WHAT THIS TASK INVOLVES ▸ Nothing is needed except the lines below that run from the one with "(a superset): a" through the one with "E. Markman, arXiv:2502.03415v2", repeated exactly.
──────── INPUT MATERIAL ────────
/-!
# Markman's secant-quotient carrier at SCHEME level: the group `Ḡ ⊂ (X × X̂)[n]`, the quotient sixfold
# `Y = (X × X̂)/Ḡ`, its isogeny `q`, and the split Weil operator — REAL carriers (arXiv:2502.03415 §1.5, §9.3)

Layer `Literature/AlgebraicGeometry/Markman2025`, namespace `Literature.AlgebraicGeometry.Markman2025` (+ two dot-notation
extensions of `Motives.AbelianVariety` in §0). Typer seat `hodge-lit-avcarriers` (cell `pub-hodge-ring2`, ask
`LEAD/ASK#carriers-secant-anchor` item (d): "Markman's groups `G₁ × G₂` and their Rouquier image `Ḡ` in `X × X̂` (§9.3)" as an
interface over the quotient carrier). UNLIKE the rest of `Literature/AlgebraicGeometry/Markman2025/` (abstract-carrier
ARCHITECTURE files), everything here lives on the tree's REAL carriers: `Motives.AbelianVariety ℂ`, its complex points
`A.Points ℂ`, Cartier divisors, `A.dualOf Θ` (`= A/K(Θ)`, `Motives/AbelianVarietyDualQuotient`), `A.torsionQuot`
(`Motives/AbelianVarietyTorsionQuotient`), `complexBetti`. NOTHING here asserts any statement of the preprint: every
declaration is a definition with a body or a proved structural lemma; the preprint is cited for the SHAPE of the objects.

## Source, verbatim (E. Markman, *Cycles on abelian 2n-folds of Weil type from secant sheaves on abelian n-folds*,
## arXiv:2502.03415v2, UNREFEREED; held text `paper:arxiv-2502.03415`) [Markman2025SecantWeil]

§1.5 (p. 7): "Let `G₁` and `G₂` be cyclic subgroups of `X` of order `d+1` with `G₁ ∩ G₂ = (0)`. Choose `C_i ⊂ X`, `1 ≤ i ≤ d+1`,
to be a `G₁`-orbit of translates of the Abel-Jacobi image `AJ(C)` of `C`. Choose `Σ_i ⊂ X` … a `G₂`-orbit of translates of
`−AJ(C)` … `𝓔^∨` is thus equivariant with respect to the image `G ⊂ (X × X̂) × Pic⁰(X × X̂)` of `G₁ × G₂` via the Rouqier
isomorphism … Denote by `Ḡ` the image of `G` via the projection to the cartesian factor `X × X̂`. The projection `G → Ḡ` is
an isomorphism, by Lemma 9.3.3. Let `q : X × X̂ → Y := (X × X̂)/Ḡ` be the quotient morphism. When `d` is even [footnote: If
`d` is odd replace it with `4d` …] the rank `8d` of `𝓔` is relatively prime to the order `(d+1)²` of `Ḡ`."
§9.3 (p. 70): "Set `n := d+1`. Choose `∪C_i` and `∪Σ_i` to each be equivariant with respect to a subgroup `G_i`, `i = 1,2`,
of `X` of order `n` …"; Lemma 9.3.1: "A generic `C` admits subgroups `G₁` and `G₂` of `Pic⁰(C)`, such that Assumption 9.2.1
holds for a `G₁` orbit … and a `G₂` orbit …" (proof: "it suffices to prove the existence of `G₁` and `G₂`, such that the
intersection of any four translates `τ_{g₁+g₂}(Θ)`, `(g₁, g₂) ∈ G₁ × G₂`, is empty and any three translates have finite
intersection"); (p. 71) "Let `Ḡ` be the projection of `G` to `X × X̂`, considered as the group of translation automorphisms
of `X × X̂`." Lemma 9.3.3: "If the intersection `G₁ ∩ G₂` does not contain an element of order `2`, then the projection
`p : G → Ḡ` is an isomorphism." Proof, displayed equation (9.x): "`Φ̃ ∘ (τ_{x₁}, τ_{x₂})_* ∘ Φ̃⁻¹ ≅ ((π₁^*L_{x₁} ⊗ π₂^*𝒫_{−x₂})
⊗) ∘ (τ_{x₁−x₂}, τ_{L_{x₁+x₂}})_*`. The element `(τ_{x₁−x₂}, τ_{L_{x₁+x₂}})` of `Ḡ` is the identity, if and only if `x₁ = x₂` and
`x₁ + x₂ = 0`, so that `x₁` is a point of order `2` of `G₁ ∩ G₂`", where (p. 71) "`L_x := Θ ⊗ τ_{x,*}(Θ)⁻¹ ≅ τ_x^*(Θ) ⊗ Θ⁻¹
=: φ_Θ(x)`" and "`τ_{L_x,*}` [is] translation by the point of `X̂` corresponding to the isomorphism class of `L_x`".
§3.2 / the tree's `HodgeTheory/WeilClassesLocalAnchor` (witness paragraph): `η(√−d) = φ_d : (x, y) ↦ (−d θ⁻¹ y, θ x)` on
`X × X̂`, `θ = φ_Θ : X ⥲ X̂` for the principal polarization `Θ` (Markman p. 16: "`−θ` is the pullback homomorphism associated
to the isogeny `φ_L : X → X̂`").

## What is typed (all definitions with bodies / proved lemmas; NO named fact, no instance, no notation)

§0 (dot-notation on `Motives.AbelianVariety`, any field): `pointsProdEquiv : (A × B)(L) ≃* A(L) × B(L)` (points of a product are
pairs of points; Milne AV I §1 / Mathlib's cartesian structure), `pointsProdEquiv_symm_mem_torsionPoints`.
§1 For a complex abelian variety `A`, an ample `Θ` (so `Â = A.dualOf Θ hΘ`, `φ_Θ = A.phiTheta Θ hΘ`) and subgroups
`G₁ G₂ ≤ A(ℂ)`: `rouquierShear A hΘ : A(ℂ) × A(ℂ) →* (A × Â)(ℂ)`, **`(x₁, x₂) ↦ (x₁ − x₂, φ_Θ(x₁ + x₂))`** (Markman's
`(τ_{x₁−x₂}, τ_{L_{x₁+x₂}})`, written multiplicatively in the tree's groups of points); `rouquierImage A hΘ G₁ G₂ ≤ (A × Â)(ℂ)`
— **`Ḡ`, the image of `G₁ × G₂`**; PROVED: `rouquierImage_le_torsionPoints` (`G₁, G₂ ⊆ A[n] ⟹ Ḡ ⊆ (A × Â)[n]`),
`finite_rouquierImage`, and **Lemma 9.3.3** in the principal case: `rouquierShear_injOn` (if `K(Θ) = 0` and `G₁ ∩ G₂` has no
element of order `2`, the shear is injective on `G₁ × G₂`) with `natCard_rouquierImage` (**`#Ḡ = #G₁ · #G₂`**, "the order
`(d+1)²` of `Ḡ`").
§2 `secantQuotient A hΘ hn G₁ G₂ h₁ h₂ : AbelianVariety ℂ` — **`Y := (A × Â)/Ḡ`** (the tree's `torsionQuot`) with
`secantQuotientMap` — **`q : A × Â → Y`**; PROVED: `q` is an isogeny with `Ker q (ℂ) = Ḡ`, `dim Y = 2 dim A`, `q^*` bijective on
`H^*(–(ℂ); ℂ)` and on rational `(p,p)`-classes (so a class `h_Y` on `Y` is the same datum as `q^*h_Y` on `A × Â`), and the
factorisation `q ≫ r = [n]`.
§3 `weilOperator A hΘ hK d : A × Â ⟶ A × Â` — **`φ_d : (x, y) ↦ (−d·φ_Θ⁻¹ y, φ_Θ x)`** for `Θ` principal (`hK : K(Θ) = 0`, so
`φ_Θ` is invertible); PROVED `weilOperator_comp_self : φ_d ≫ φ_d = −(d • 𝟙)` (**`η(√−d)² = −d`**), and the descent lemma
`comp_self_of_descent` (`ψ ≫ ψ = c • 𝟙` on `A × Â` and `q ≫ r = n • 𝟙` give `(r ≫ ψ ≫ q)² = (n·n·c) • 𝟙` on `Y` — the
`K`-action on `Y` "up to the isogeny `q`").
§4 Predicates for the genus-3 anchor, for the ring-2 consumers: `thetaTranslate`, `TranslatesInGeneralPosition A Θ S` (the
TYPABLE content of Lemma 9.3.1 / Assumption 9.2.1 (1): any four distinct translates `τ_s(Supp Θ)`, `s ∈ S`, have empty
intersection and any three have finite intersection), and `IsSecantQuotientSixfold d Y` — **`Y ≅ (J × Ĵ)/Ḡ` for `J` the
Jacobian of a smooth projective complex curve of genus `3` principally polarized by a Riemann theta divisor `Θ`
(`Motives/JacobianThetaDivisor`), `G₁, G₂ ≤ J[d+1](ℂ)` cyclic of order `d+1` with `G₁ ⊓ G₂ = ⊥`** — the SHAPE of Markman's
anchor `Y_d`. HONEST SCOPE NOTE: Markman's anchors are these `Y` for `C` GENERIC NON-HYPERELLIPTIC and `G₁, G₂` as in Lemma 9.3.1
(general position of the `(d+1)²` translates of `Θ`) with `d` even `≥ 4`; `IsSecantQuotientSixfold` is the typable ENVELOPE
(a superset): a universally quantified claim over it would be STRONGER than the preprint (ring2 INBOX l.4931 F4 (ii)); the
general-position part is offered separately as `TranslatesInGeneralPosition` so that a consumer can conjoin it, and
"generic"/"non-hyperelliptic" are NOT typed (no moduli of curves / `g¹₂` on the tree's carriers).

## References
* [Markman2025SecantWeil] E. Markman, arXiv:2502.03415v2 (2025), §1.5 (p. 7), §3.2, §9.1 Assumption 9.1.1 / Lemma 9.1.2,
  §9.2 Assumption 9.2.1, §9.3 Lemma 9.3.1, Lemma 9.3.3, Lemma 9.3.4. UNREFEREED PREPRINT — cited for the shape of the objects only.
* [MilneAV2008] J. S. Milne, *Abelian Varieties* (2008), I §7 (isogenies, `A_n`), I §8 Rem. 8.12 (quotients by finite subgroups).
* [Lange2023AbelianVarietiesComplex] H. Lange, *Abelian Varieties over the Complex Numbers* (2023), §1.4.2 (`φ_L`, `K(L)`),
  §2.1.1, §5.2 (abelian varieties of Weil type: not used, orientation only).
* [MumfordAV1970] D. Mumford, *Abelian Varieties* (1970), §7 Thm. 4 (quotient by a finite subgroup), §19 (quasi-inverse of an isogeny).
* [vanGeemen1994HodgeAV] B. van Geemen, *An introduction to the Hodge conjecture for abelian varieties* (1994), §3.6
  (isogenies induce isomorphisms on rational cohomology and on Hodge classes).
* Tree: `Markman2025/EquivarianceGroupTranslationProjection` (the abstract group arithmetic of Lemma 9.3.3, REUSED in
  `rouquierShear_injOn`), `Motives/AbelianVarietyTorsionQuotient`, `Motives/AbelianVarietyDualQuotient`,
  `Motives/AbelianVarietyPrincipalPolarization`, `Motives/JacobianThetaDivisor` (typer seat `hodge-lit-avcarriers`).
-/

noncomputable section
────────
TASK RESULT ▸
(a superset): a universally quantified claim over it would be STRONGER than the preprint (ring2 INBOX l.4931 F4 (ii)); the
general-position part is offered separately as `TranslatesInGeneralPosition` so that a consumer can conjoin it, and
"generic"/"non-hyperelliptic" are NOT typed (no moduli of curves / `g¹₂` on the tree's carriers).

## References
* [Markman2025SecantWeil] E. Markman, arXiv:2502.03415v2 (2025), §1.5 (p. 7), §3.2, §9.1 Assumption 9.1.1 / Lemma 9.1.2,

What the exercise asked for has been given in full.